Replace his 'r' with 'rt'. You can do that in both opens for
consistency.

Python 2’s str is approximately equivalent to Python 3’s bytes, but for handling text in Python 3 you should really be using Python 3’s str which is equivalent to Python 2’s unicode, and for that you need to know the encoding of the text. Is it UTF-8?

Assuming that you’re using UTF-8:

import codecs

def read_file(file):
    try:
        f = gzip.open(file, 'r') # open as binary
        f = codecs.getreader('utf-8')(f) # decode to text, assuming it's UTF-8
    except gzip.BadGzipFile:
        f = open(file, 'r' encoding='utf-8') # open as text, assuming it's UTF-8
    return f

thanks Mattew, but the issue continue

$ python3 findHHIvan.py -s 86VRPQ2GD6EE6M0G2GLY0M -f message.log.2024-05-06_1128.2024-05-06_1131.gz -d /cxpslogs/powerBI/pruebasTransaction
searching in specified directories…
first search
file /cxpslogs/powerBI/pruebasTransaction/message.log.2024-05-06_1128.2024-05-06_1131.gz |
7551057 lines, 427440 messages, 2 matches found, time elapsed
second search
file /cxpslogs/powerBI/pruebasTransaction/message.log.2024-05-06_1128.2024-05-06_1131.gz |
7551057 lines, 427440 messages, 2 matches found, time elapsed
total lines: 7551057; total messages: 427440; total matches found: 2; total time: 37.806538343429565
third search
file /cxpslogs/powerBI/pruebasTransaction/transaction.log.2024-05-06_10.cexpgtap4p.log |
Traceback (most recent call last):
File “findHHIvan.py”, line 675, in
found2 = search3(found2)
File “findHHIvan.py”, line 583, in search3
for line in arch:
File “/opt/rh/rh-python38/root/usr/lib64/python3.8/codecs.py”, line 645, in next
line = self.readline()
File “/opt/rh/rh-python38/root/usr/lib64/python3.8/codecs.py”, line 558, in readline
data = self.read(readsize, firstline=True)
File “/opt/rh/rh-python38/root/usr/lib64/python3.8/codecs.py”, line 498, in read
newdata = self.stream.read(size)
File “/opt/rh/rh-python38/root/usr/lib64/python3.8/gzip.py”, line 292, in read
return self._buffer.read(size)
File “/opt/rh/rh-python38/root/usr/lib64/python3.8/_compression.py”, line 68, in readinto
data = self.read(len(byte_view))
File “/opt/rh/rh-python38/root/usr/lib64/python3.8/gzip.py”, line 479, in read
if not self._read_gzip_header():
File “/opt/rh/rh-python38/root/usr/lib64/python3.8/gzip.py”, line 427, in _read_gzip_header
raise BadGzipFile(‘Not a gzipped file (%r)’ % magic)
gzip.BadGzipFile: Not a gzipped file (b’[2’)

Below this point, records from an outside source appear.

/-- **Matchings of consecutive arcs concatenate**: a matching of `α|[a,b]` with `β|[a',b']` and one of
`α|[b,c]` with `β|[b',c']`, both at precision `η`, give a matching of `α|[a,c]` with `β|[a',c']` (run the two
common parametrisations at double speed one after the other, `Path.trans`). -/
theorem arcMatched_append {η : ℝ} {α β : Curve E} {a b c a' b' c' : I}
    (h₁ : ∃ u v : I → I, Continuous u ∧ Continuous v ∧ Monotone u ∧ Monotone v ∧
      u 0 = a ∧ u 1 = b ∧ v 0 = a' ∧ v 1 = b' ∧ ∀ s, dist (α (u s)) (β (v s)) ≤ η)
    (h₂ : ∃ u v : I → I, Continuous u ∧ Continuous v ∧ Monotone u ∧ Monotone v ∧
      u 0 = b ∧ u 1 = c ∧ v 0 = b' ∧ v 1 = c' ∧ ∀ s, dist (α (u s)) (β (v s)) ≤ η) :
    ∃ u v : I → I, Continuous u ∧ Continuous v ∧ Monotone u ∧ Monotone v ∧
      u 0 = a ∧ u 1 = c ∧ v 0 = a' ∧ v 1 = c' ∧ ∀ s, dist (α (u s)) (β (v s)) ≤ η := by
  obtain ⟨u₁, v₁, hu₁c, hv₁c, hu₁m, hv₁m, hu₁0, hu₁1, hv₁0, hv₁1, huv₁⟩ := h₁
  obtain ⟨u₂, v₂, hu₂c, hv₂c, hu₂m, hv₂m, hu₂0, hu₂1, hv₂0, hv₂1, huv₂⟩ := h₂
  set p₁ : Path a b := ⟨⟨u₁, hu₁c⟩, hu₁0, hu₁1⟩ with hp₁
  set p₂ : Path b c := ⟨⟨u₂, hu₂c⟩, hu₂0, hu₂1⟩ with hp₂
  set q₁ : Path a' b' := ⟨⟨v₁, hv₁c⟩, hv₁0, hv₁1⟩ with hq₁
  set q₂ : Path b' c' := ⟨⟨v₂, hv₂c⟩, hv₂0, hv₂1⟩ with hq₂
  refine ⟨p₁.trans p₂, q₁.trans q₂, (p₁.trans p₂).continuous, (q₁.trans q₂).continuous,
    monotone_trans p₁ p₂ hu₁m hu₂m, monotone_trans q₁ q₂ hv₁m hv₂m, (p₁.trans p₂).source,
    (p₁.trans p₂).target, (q₁.trans q₂).source, (q₁.trans q₂).target, fun s ↦ ?_⟩
  rw [Path.trans_apply, Path.trans_apply]
  split_ifs with hs
  · exact huv₁ _
  · exact huv₂ _

/-- **Chains of matchings**: matchings of the consecutive arcs `α|[τ i, τ (i+1)]`, `β|[τ' i, τ' (i+1)]`,
`i < k` (`k ≥ 1` cells), concatenate to a matching of `α|[τ 0, τ k]` with `β|[τ' 0, τ' k]`. -/
theorem arcMatched_chain {η : ℝ} {α β : Curve E} (τ τ' : ℕ → I) :
    ∀ {k : ℕ}, 0 < k →
      (∀ i < k, ∃ u v : I → I, Continuous u ∧ Continuous v ∧ Monotone u ∧ Monotone v ∧
        u 0 = τ i ∧ u 1 = τ (i + 1) ∧ v 0 = τ' i ∧ v 1 = τ' (i + 1) ∧ ∀ s, dist (α (u s)) (β (v s)) ≤ η) →
      ∃ u v : I → I, Continuous u ∧ Continuous v ∧ Monotone u ∧ Monotone v ∧
        u 0 = τ 0 ∧ u 1 = τ k ∧ v 0 = τ' 0 ∧ v 1 = τ' k ∧ ∀ s, dist (α (u s)) (β (v s)) ≤ η
  | 0, hk, _ => absurd hk (lt_irrefl 0)
  | 1, _, h => h 0 zero_lt_one
  | k + 2, _, h =>
    arcMatched_append (arcMatched_chain τ τ' (Nat.succ_pos k) fun i hi ↦ h i (Nat.lt_succ_of_lt hi))
      (h (k + 1) (Nat.lt_succ_self _))

end Matching

/-! ## §2 Affine sub-arcs -/

section Arc

variable {E : Type*} [PseudoMetricSpace E]

/-- The affine time change of `[0, 1]` onto the stretch from `a` to `b`: `s ↦ (1 - s) a + s b` (a point of
`[0, 1]` by convexity; decreasing when `b < a`). -/
def affTime (a b s : I) : I :=
  ⟨(1 - (s : ℝ)) * a + s * b, by
    constructor
    · nlinarith [nonneg a, nonneg b, nonneg s, one_minus_nonneg s]
    · nlinarith [le_one a, le_one b, nonneg s, one_minus_nonneg s, nonneg a, nonneg b]⟩

/-- Coordinates of `affTime`. -/
@[simp] theorem coe_affTime (a b s : I) : (affTime a b s : ℝ) = (1 - (s : ℝ)) * a + s * b := rfl

/-- `affTime a b 0 = a`. -/
@[simp] theorem affTime_zero (a b : I) : affTime a b 0 = a := Subtype.ext (by simp)

/-- `affTime a b 1 = b`. -/
@[simp] theorem affTime_one (a b : I) : affTime a b 1 = b := Subtype.ext (by simp)

/-- `affTime a b` is continuous. -/
theorem continuous_affTime (a b : I) : Continuous (affTime a b) :=
  Continuous.subtype_mk (by fun_prop) _

/-- `affTime a b` is monotone when `a ≤ b`. -/
theorem monotone_affTime {a b : I} (hab : a ≤ b) : Monotone (affTime a b) := by
  intro s t hst
  have hab' : (a : ℝ) ≤ b := hab
  have hst' : (s : ℝ) ≤ t := hst
  change (1 - (s : ℝ)) * a + s * b ≤ (1 - (t : ℝ)) * a + t * b
  nlinarith

/-- **The sub-arc of `α` over the stretch from `a` to `b`, affinely reparametrised by `[0, 1]`** (for `b < a`
it is the reversed sub-arc). -/
def arcOf (α : Curve E) (a b : I) : Curve E :=
  ⟨α.toContinuousMap.comp ⟨affTime a b, continuous_affTime a b⟩⟩

/-- Pointwise formula for `Curve.arcOf`. -/
@[simp] theorem arcOf_apply (α : Curve E) (a b s : I) : arcOf α a b s = α (affTime a b s) := rfl

/-- **A strict reparametrisation bound between two sub-arcs is a matching**: if
`reparamDist (α.arcOf a b) (β.arcOf a' b') < η` with `a ≤ b`, `a' ≤ b'`, then `α|[a,b]` and `β|[a',b']` are
monotonically matched at precision `η` (extract an increasing reparametrisation `φ` realising the strict
bound, as in `Curve.exists_reparam_forall_dist_lt`, and compose it with the affine time changes). -/
theorem arcMatched_of_reparamDist_arcOf_lt {η : ℝ} {α β : Curve E} {a b a' b' : I} (hab : a ≤ b)
    (ha'b' : a' ≤ b') (h : Curve.reparamDist (arcOf α a b) (arcOf β a' b') < η) :
    ∃ u v : I → I, Continuous u ∧ Continuous v ∧ Monotone u ∧ Monotone v ∧
      u 0 = a ∧ u 1 = b ∧ v 0 = a' ∧ v 1 = b' ∧ ∀ s, dist (α (u s)) (β (v s)) ≤ η := by
  obtain ⟨φ, hφ⟩ := exists_lt_of_ciInf_lt h
  replace hφ : ∀ s, dist (arcOf α a b s) ((arcOf β a' b').reparam φ s) < η :=
    fun s ↦ (ContinuousMap.dist_apply_le_dist s).trans_lt hφ
  refine ⟨affTime a b, affTime a' b' ∘ φ, continuous_affTime a b,
    (continuous_affTime a' b').comp φ.toHomeomorph.continuous, monotone_affTime hab,
    (monotone_affTime ha'b').comp φ.monotone, affTime_zero a b, affTime_one a b, ?_, ?_, fun s ↦ (hφ s).le⟩
  · simp [show φ 0 = 0 from φ.map_bot]
  · simp [show φ 1 = 1 from φ.map_top]

end Arc

/-! ## §3 Gluing: cell-wise reparametrisation bounds give `reparamDist`, `loopDist` and `udist` bounds -/

section Gluing

variable {E : Type*} [PseudoMetricSpace E]

/-- **Based gluing.**  Cut `α` at times `τ 0 = 0 ≤ τ 1 ≤ ⋯ ≤ τ k = 1` and `β` at `τ' 0 = 0 ≤ ⋯ ≤ τ' k = 1`
(`k ≥ 1`); if every pair of corresponding sub-arcs satisfies `reparamDist (α.arcOf (τ i) (τ (i+1)))
(β.arcOf (τ' i) (τ' (i+1))) ≤ η`, then `reparamDist α β ≤ η` (match every cell at any precision `η' > η`,
concatenate, and let `η' → η`). -/
theorem reparamDist_le_of_reparamDist_arcs {η : ℝ} {α β : Curve E} {k : ℕ} (hk : 0 < k) (τ τ' : ℕ → I)
    (hτ0 : τ 0 = 0) (hτk : τ k = 1) (hτ'0 : τ' 0 = 0) (hτ'k : τ' k = 1)
    (hτ : ∀ i < k, τ i ≤ τ (i + 1)) (hτ' : ∀ i < k, τ' i ≤ τ' (i + 1))
    (h : ∀ i < k, Curve.reparamDist (arcOf α (τ i) (τ (i + 1))) (arcOf β (τ' i) (τ' (i + 1))) ≤ η) :
    Curve.reparamDist α β ≤ η := by
  refine le_of_forall_gt_imp_ge_of_dense fun η' hη' ↦ ?_
  have hc := arcMatched_chain (η := η') (α := α) (β := β) τ τ' hk fun i hi ↦
    arcMatched_of_reparamDist_arcOf_lt (hτ i hi) (hτ' i hi) ((h i hi).trans_lt hη')
  rw [hτ0, hτk, hτ'0, hτ'k] at hc
  exact reparamDist_le_of_arcMatched hc

/-- **Loop gluing (brick B5 of stub S10).**  Let `α`, `β` be curves, `b` a change of base
point for `β`, and cut `α` and the re-based `β.shift b` into `k ≥ 1` corresponding cells as above; if every
pair of corresponding sub-arcs is at reparametrisation distance `≤ η`, then the UNBASED oriented distance
satisfies `Curve.loopDist α β ≤ η` (`loopDist ≤ reparamDist` to any re-basing, `Curve.loopDist_le'`).  This is
the step of the transfer after no-neck rigidity has matched the free arcs and the routing has matched the
passages through the neck regions. -/
theorem loopDist_le_of_reparamDist_arcs {η : ℝ} {α β : Curve E} {k : ℕ} (hk : 0 < k) (b : ℝ) (τ τ' : ℕ → I)
    (hτ0 : τ 0 = 0) (hτk : τ k = 1) (hτ'0 : τ' 0 = 0) (hτ'k : τ' k = 1)
    (hτ : ∀ i < k, τ i ≤ τ (i + 1)) (hτ' : ∀ i < k, τ' i ≤ τ' (i + 1))
    (h : ∀ i < k, Curve.reparamDist (arcOf α (τ i) (τ (i + 1))) (arcOf (β.shift b) (τ' i) (τ' (i + 1))) ≤ η) :
    Curve.loopDist α β ≤ η :=
  (Curve.loopDist_le' α β b).trans (reparamDist_le_of_reparamDist_arcs hk τ τ' hτ0 hτk hτ'0 hτ'k hτ hτ' h)

end Gluing

section Unbased

variable {E : Type*} [MetricSpace E]

/-- **From `loopDist` to DKKMO's `d`**: for loops `α`, `β`, a bound `Curve.loopDist α β ≤ η` bounds the
unoriented unbased distance `UnbasedLoop.udist` of their unbased loops (`udist ≤` the oriented distance,
which is `loopDist` on representatives). -/
theorem udist_mk_mk_le_of_loopDist_le {α β : Curve E} (hα : α.IsLoop) (hβ : β.IsLoop) {η : ℝ}
    (h : Curve.loopDist α β ≤ η) :
    UnbasedLoop.udist (UnbasedLoop.mk (BasedLoop.mk (CurveClass.mk α) (CurveClass.isLoop_mk.2 hα)))
      (UnbasedLoop.mk (BasedLoop.mk (CurveClass.mk β) (CurveClass.isLoop_mk.2 hβ))) ≤ η := by
  have hd : dist (UnbasedLoop.mk (BasedLoop.mk (CurveClass.mk α) (CurveClass.isLoop_mk.2 hα)))
      (UnbasedLoop.mk (BasedLoop.mk (CurveClass.mk β) (CurveClass.isLoop_mk.2 hβ))) = Curve.loopDist α β := by
    rw [UnbasedLoop.dist_mk_mk, BasedLoop.dist_def, BasedLoop.toCurveClass_mk, BasedLoop.toCurveClass_mk,
      CurveClass.loopDist_mk]
  exact (UnbasedLoop.udist_le_dist _ _).trans (hd.le.trans h)

/-- **The same with the partner traversed backwards**: `Curve.loopDist α β.reverse ≤ η` also bounds
`udist` (DKKMO's `d` minimises over both orientations), which is the case produced by the transfer when the
matched routing reverses the orientation of the partner loop. -/
theorem udist_mk_mk_le_of_loopDist_reverse_le {α β : Curve E} (hα : α.IsLoop) (hβ : β.IsLoop) {η : ℝ}
    (h : Curve.loopDist α β.reverse ≤ η) :
    UnbasedLoop.udist (UnbasedLoop.mk (BasedLoop.mk (CurveClass.mk α) (CurveClass.isLoop_mk.2 hα)))
      (UnbasedLoop.mk (BasedLoop.mk (CurveClass.mk β) (CurveClass.isLoop_mk.2 hβ))) ≤ η := by
  have hd : dist (UnbasedLoop.mk (BasedLoop.mk (CurveClass.mk α) (CurveClass.isLoop_mk.2 hα)))
      (UnbasedLoop.mk (BasedLoop.mk (CurveClass.mk β) (CurveClass.isLoop_mk.2 hβ))).reverse =
        Curve.loopDist α β.reverse := by
    rw [UnbasedLoop.reverse_mk, UnbasedLoop.dist_mk_mk, BasedLoop.dist_def, BasedLoop.toCurveClass_reverse,
      BasedLoop.toCurveClass_mk, BasedLoop.toCurveClass_mk, CurveClass.reverse_mk, CurveClass.loopDist_mk]
  exact (UnbasedLoop.udist_le_dist_reverse _ _).trans (hd.le.trans h)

It appears that gzip.open doesn’t check the file until you start reading from it, so:

import codecs

def read_file(file):
    try:
        # Assume that it's a gzip file.
        f = gzip.open(file, 'r')
        # Try to read a byte.
        f.read(1)
    except gzip.BadGzipFile:
        # It's not a gzip file, so assume that it's a text file encoded in UTF-8.
        f = open(file, 'r' encoding='utf-8')
    else:
        # It looks like a gzip file, so rewind to the start...
        f.seek(0)
        # ...and prepend a decoder for UTF-8.
        f = codecs.getreader('utf-8')(f)
    return f
1 Like

Thank a lot Matthew!!! issue resolved! :smiley:
Beside I thank to Cameron, Karl for the help offer.